# Trails near Newcastle upon Tyne UK?



## cajonezzz (Aug 2, 2004)

I may be heading over to the UK on Biz in july, and will be working in Newcastle. Is there any riding nearby, say, within 50 miles that would be worth checking out? 
cross country nice views etc. 

Any Web resources that could fill me in on the area? 

thanks!


----------



## EpicEm (Nov 4, 2005)

Its worth posting on the singletrack forum: www.singletrackworld.com
There should be plenty of riding up there!


----------



## k2biker (Jan 13, 2004)

What dates will you be in the UK? I'll be there 30June - 9July and have yet to establish my exact travel plans.
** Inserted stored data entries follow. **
/-- law facts of a finite mixture of two-point laws `{lo i, hi i; γ i}` on `{0..M}` with a common mean `T`. [this work] -/
theorem twoPointMix_laws {ι : Type} [Fintype ι] (M : ℕ) (T : ℝ) (w γ : ι → ℝ) (lo hi : ι → ℕ)
    (hw0 : ∀ i, 0 ≤ w i) (hw1 : ∑ i, w i = 1) (hγ : ∀ i, 0 ≤ γ i ∧ γ i ≤ 1) (hlohi : ∀ i, lo i ≤ hi i) (hhi : ∀ i, hi i ≤ M)
    (hmeans : ∀ i, 0 < w i → (lo i : ℝ) + ((hi i : ℝ) - lo i) * γ i = T) :
    (∀ h, 0 ≤ ∑ i, w i * TP[lo i, hi i, γ i, h]) ∧ (∀ h, M < h → ∑ i, w i * TP[lo i, hi i, γ i, h] = 0) ∧
      (∑ h ∈ Finset.range (M + 1), ∑ i, w i * TP[lo i, hi i, γ i, h] = 1) ∧
      (∑ h ∈ Finset.range (M + 1), (h : ℝ) * ∑ i, w i * TP[lo i, hi i, γ i, h] = T) := by
  refine ⟨fun h => Finset.sum_nonneg fun i _ => mul_nonneg (hw0 i) ?_, fun h hh => ?_, ?_, ?_⟩
  · have h1 := (hγ i).1
    have h2 : 0 ≤ 1 - γ i := by linarith [(hγ i).2]
    positivity
  · refine Finset.sum_eq_zero fun i _ => ?_
    have h1 : h ≠ hi i := by have := hhi i; omega
    have h2 : h ≠ lo i := by have := hhi i; have := hlohi i; omega
    rw [if_neg h1, if_neg h2]; ring
  · rw [Finset.sum_comm]
    have e : ∀ i, ∑ h ∈ Finset.range (M + 1), w i * TP[lo i, hi i, γ i, h] = w i := by
      intro i
      rw [← Finset.mul_sum, sum_TP_range M (lo i) (hi i) (γ i) ((hlohi i).trans (hhi i)) (hhi i), mul_one]
    simp_rw [e]; exact hw1
  · have e0 : ∀ h : ℕ, (h : ℝ) * ∑ i, w i * TP[lo i, hi i, γ i, h] = ∑ i, w i * ((h : ℝ) * TP[lo i, hi i, γ i, h]) := by
      intro h; rw [Finset.mul_sum]; refine Finset.sum_congr rfl fun i _ => ?_; ring
    simp_rw [e0]
    rw [Finset.sum_comm]
    have e : ∀ i, ∑ h ∈ Finset.range (M + 1), w i * ((h : ℝ) * TP[lo i, hi i, γ i, h]) = w i * T := by
      intro i
      rw [← Finset.mul_sum]
      have e1 : ∀ h : ℕ, (h : ℝ) * TP[lo i, hi i, γ i, h]
          = γ i * (if h = hi i then (h : ℝ) else 0) + (1 - γ i) * (if h = lo i then (h : ℝ) else 0) := fun h => by
        split_ifs <;> ring
      simp_rw [e1]
      rw [Finset.sum_add_distrib, ← Finset.mul_sum, ← Finset.mul_sum, Finset.sum_ite_eq', Finset.sum_ite_eq',
        if_pos (Finset.mem_range.2 (Nat.lt_succ_of_le (hhi i))),
        if_pos (Finset.mem_range.2 (Nat.lt_succ_of_le ((hlohi i).trans (hhi i))))]
      rcases (hw0 i).eq_or_lt with hz | hpos
      · rw [← hz]; ring
      · rw [← hmeans i hpos]; ring
    simp_rw [e]
    rw [← Finset.sum_mul, hw1, one_mul]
If you're around then, maybe we could meet up for some riding.


----------



## EpicEm (Nov 4, 2005)

I saw this and I thought of you:
http://www.mbr.co.uk/forums/showflat.php/Cat/0/Number/11/an/0/page/0#11


----------



## Dr Feelygood ! (Jun 16, 2006)

I think I`m right in saying that there are good trails in Kielder forest which is quite close to NUT.
Try these sites:-
www.kielder.org/cycling.htm
www.7stanes.gov.uk/forestry/achs-5rnfyx


----------